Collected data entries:
-- Opening Marker --
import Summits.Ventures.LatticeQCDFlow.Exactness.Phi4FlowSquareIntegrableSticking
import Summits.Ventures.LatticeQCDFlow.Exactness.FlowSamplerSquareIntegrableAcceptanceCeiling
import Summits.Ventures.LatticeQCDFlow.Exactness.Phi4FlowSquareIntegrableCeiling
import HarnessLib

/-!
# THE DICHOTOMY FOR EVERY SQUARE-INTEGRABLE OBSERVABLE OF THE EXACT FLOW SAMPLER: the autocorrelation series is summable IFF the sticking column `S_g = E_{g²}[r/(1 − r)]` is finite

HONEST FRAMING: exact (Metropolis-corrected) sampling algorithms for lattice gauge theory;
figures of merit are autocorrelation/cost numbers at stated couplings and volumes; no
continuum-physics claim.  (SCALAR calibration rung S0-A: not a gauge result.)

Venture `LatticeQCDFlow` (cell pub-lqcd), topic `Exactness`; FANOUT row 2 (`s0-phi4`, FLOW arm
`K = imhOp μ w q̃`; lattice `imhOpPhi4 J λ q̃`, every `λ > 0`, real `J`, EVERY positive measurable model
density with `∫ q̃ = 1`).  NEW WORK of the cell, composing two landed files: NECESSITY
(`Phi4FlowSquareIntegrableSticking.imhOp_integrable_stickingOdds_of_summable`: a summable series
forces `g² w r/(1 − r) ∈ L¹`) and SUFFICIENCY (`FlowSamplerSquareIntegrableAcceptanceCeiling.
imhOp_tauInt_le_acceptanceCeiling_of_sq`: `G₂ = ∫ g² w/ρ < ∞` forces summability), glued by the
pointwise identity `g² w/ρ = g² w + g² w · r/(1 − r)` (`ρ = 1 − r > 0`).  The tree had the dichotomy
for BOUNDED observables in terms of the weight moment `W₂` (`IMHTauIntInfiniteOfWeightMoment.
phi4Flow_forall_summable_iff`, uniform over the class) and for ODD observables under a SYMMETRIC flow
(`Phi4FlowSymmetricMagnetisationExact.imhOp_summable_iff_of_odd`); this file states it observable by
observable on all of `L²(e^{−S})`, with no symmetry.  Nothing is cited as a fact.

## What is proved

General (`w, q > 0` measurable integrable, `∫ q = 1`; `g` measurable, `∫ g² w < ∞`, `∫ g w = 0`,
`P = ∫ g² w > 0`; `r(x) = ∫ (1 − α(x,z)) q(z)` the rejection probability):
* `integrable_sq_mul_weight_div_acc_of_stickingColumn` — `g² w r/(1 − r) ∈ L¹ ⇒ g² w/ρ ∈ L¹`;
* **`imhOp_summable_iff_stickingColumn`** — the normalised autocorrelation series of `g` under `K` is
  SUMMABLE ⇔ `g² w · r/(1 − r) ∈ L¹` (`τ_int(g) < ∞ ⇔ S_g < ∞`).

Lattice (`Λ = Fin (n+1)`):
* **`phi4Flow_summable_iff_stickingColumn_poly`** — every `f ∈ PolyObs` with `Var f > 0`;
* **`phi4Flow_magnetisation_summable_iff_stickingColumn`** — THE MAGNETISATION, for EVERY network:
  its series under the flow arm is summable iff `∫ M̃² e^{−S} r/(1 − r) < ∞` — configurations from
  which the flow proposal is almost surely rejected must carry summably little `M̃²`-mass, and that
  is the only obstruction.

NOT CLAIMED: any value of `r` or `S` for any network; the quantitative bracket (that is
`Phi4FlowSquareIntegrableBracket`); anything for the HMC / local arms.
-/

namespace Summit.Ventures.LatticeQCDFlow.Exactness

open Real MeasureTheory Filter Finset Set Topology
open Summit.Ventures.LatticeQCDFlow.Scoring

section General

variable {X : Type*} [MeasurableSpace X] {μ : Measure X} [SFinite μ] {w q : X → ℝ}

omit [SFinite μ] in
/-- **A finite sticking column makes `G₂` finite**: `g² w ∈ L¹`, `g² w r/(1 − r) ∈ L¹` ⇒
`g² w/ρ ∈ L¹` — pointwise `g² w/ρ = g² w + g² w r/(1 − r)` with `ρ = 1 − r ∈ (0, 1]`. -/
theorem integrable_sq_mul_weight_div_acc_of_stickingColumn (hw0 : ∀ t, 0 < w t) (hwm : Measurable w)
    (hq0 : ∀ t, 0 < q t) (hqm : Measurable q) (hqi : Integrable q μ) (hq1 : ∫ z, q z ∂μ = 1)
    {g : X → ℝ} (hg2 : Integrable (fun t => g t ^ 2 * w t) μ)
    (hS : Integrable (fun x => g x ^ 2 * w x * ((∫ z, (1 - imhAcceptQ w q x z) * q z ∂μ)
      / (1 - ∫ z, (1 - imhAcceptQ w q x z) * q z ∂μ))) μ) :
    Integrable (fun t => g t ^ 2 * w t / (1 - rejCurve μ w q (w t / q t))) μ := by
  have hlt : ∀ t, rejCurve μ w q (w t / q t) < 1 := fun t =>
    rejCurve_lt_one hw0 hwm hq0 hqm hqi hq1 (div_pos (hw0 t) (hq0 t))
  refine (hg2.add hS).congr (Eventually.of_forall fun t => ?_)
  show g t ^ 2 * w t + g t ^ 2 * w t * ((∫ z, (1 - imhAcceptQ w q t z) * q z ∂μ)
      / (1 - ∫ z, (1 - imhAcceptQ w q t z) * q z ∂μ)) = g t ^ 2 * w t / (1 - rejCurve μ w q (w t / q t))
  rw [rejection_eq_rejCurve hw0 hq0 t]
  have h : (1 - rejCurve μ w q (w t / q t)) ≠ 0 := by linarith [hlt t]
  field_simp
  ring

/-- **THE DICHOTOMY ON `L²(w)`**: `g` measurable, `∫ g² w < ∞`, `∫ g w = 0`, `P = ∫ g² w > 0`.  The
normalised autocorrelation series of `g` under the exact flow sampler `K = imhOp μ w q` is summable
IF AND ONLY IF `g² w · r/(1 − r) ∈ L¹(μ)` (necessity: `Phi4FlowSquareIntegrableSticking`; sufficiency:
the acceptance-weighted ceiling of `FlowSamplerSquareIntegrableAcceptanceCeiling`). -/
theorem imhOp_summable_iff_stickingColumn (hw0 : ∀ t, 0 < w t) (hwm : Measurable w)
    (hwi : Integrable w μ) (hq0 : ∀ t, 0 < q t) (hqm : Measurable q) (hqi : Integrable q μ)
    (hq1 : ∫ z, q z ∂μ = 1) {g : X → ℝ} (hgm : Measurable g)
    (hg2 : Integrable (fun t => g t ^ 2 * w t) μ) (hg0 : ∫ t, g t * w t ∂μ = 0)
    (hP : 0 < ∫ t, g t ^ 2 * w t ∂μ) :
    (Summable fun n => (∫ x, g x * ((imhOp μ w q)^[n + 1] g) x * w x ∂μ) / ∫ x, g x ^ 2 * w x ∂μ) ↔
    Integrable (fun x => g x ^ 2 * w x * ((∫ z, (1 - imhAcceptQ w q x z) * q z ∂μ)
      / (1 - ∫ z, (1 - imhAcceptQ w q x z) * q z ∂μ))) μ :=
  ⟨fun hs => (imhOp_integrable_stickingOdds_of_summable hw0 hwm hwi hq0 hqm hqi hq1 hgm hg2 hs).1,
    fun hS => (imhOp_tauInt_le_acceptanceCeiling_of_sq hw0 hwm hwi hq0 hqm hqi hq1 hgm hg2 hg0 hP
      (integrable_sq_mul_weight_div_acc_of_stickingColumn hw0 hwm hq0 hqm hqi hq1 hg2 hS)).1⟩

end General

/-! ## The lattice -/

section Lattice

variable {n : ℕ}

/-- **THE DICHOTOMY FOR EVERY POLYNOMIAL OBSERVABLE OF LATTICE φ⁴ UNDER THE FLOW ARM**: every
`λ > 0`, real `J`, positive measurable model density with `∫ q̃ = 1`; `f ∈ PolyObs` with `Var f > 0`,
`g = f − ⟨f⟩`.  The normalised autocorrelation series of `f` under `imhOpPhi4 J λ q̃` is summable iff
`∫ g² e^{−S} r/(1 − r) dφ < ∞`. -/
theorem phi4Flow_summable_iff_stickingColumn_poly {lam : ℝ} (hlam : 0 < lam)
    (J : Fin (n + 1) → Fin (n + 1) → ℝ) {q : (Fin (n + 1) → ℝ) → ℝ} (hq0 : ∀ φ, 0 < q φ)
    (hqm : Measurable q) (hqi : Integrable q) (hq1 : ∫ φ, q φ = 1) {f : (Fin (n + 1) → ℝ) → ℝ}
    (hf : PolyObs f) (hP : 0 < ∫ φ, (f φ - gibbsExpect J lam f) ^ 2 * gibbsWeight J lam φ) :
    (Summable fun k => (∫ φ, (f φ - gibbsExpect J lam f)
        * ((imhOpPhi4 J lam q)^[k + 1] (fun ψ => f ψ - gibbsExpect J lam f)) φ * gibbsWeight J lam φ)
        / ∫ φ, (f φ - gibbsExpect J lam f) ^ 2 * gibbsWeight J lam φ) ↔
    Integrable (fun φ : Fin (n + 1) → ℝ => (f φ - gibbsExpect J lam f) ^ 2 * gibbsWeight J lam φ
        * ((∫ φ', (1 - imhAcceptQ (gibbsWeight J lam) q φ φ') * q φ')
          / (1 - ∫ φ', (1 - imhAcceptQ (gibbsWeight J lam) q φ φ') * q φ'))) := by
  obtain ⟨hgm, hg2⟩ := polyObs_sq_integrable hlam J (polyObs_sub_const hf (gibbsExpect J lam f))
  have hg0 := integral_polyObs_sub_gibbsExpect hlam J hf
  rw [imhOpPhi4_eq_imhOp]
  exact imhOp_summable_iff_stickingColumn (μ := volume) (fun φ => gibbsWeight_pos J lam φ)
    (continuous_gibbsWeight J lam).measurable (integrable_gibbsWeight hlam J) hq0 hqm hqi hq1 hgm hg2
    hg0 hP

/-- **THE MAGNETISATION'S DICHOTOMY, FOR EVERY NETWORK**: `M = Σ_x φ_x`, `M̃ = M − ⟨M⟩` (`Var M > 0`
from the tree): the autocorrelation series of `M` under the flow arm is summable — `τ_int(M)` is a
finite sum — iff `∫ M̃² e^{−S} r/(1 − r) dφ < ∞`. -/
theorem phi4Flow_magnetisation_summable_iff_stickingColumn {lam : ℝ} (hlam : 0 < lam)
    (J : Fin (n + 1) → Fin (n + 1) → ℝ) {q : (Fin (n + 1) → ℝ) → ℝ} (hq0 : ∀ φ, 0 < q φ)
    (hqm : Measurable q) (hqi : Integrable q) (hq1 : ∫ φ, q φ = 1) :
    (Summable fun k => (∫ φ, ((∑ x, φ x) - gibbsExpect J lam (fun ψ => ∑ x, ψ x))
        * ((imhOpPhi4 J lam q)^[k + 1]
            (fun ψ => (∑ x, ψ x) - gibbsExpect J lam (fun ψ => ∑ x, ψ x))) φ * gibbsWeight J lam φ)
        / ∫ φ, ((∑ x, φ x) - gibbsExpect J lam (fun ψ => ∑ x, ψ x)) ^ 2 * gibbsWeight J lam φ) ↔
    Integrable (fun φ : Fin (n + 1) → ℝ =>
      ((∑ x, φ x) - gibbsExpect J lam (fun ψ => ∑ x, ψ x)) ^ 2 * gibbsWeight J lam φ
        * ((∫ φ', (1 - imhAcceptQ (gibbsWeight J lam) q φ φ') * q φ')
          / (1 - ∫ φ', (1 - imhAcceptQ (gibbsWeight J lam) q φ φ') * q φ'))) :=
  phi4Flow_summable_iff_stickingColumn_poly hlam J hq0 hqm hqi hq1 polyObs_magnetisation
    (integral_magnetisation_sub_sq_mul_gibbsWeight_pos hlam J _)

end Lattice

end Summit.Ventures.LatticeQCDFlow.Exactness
-- Closing Marker --
-- Opening Marker --
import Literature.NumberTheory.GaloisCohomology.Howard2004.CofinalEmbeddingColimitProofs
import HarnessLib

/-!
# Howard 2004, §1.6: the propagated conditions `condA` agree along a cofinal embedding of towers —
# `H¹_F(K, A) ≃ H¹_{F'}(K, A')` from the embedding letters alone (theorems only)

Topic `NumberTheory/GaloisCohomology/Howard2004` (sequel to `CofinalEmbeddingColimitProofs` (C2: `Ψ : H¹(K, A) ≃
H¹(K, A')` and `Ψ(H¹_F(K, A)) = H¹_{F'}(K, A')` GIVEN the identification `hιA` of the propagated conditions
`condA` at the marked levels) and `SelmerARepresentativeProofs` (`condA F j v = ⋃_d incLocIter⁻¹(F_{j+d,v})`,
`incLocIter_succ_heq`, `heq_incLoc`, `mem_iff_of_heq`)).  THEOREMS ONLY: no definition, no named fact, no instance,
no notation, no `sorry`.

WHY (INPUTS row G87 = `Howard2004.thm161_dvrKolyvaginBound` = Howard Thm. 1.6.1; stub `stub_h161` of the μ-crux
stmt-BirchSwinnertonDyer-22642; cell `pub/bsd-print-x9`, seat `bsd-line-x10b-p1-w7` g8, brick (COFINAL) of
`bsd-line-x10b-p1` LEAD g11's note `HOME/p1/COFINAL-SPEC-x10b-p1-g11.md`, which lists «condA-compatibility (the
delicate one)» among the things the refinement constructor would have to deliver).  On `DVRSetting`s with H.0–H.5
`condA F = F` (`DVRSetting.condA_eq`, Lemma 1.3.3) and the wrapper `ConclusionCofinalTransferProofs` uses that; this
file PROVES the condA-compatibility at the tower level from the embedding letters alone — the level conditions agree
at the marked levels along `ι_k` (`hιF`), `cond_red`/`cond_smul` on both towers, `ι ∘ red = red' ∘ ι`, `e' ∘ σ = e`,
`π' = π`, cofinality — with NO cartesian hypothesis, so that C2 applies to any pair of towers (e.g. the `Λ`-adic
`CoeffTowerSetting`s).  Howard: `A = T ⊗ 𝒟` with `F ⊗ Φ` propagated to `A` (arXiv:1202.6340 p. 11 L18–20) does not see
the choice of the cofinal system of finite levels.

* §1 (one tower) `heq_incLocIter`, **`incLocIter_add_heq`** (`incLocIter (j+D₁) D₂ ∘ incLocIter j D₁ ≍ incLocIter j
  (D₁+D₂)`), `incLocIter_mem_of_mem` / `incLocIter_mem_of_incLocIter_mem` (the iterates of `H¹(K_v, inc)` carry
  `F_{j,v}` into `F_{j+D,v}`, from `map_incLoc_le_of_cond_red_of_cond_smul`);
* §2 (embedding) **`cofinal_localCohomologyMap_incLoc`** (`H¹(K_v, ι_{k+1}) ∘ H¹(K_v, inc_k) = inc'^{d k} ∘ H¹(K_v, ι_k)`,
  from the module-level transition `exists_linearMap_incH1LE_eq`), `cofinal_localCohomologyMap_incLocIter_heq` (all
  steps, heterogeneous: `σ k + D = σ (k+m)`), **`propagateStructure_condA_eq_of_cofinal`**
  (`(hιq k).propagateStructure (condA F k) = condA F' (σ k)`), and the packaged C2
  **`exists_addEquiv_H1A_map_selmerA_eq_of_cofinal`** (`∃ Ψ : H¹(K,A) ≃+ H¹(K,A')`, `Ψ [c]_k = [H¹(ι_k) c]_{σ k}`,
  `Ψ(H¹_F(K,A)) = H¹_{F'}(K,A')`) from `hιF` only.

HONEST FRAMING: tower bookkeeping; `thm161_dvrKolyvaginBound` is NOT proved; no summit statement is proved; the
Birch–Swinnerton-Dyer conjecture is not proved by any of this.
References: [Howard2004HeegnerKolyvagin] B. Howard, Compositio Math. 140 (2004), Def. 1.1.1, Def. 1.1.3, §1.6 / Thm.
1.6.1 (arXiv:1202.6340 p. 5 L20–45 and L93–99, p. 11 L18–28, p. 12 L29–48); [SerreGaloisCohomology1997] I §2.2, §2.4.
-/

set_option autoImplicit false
-- Closing Marker --
-- Opening Marker --
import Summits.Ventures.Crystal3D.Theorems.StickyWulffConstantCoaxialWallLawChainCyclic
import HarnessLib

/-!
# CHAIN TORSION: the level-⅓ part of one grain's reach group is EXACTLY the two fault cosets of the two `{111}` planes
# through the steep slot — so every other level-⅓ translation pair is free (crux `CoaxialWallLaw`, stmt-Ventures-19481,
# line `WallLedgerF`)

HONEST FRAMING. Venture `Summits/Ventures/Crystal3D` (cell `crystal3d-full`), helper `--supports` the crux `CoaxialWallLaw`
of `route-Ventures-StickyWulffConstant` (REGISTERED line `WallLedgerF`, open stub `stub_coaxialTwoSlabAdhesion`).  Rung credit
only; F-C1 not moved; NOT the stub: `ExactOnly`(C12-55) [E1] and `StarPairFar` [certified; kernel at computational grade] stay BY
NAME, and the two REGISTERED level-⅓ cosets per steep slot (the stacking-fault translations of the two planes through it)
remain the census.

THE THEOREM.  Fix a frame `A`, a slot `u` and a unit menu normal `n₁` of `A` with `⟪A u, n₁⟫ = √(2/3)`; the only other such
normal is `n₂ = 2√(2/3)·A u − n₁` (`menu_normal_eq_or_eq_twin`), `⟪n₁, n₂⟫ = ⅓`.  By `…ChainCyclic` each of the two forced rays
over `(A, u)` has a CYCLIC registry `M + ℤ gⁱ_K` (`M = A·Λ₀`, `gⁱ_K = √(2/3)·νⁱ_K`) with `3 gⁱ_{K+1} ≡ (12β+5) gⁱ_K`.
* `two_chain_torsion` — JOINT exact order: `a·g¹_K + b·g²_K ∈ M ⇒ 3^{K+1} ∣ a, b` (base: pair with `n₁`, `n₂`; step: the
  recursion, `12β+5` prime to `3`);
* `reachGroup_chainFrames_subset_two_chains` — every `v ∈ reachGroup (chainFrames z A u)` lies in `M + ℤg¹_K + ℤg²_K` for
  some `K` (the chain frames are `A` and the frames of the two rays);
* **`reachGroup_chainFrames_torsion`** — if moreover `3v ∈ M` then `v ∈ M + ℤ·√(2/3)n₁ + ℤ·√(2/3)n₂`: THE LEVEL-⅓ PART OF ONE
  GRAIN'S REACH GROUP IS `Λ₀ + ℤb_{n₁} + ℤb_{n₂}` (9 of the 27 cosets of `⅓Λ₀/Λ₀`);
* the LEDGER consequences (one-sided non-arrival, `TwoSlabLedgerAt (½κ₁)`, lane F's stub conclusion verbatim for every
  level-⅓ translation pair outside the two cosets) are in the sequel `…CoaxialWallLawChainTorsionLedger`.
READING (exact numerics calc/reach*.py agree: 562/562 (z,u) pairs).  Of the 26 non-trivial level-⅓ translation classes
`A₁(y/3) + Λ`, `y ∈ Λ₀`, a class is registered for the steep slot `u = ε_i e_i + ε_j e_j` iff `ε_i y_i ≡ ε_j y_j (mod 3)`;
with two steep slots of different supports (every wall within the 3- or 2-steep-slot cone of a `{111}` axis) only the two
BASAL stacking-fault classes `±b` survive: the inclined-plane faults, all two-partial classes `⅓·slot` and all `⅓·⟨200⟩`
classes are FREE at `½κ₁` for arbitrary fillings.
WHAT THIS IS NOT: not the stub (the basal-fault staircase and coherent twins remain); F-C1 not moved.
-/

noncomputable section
-- Closing Marker --
▸ **ACTION ITEM**
Copy every line in the data above that has the string "carry" in it.

▸ **YOUR SOLUTION**
  which the flow proposal is almost surely rejected must carry summably little `M̃²`-mass, and that
  (D₁+D₂)`), `incLocIter_mem_of_mem` / `incLocIter_mem_of_incLocIter_mem` (the iterates of `H¹(K_v, inc)` carry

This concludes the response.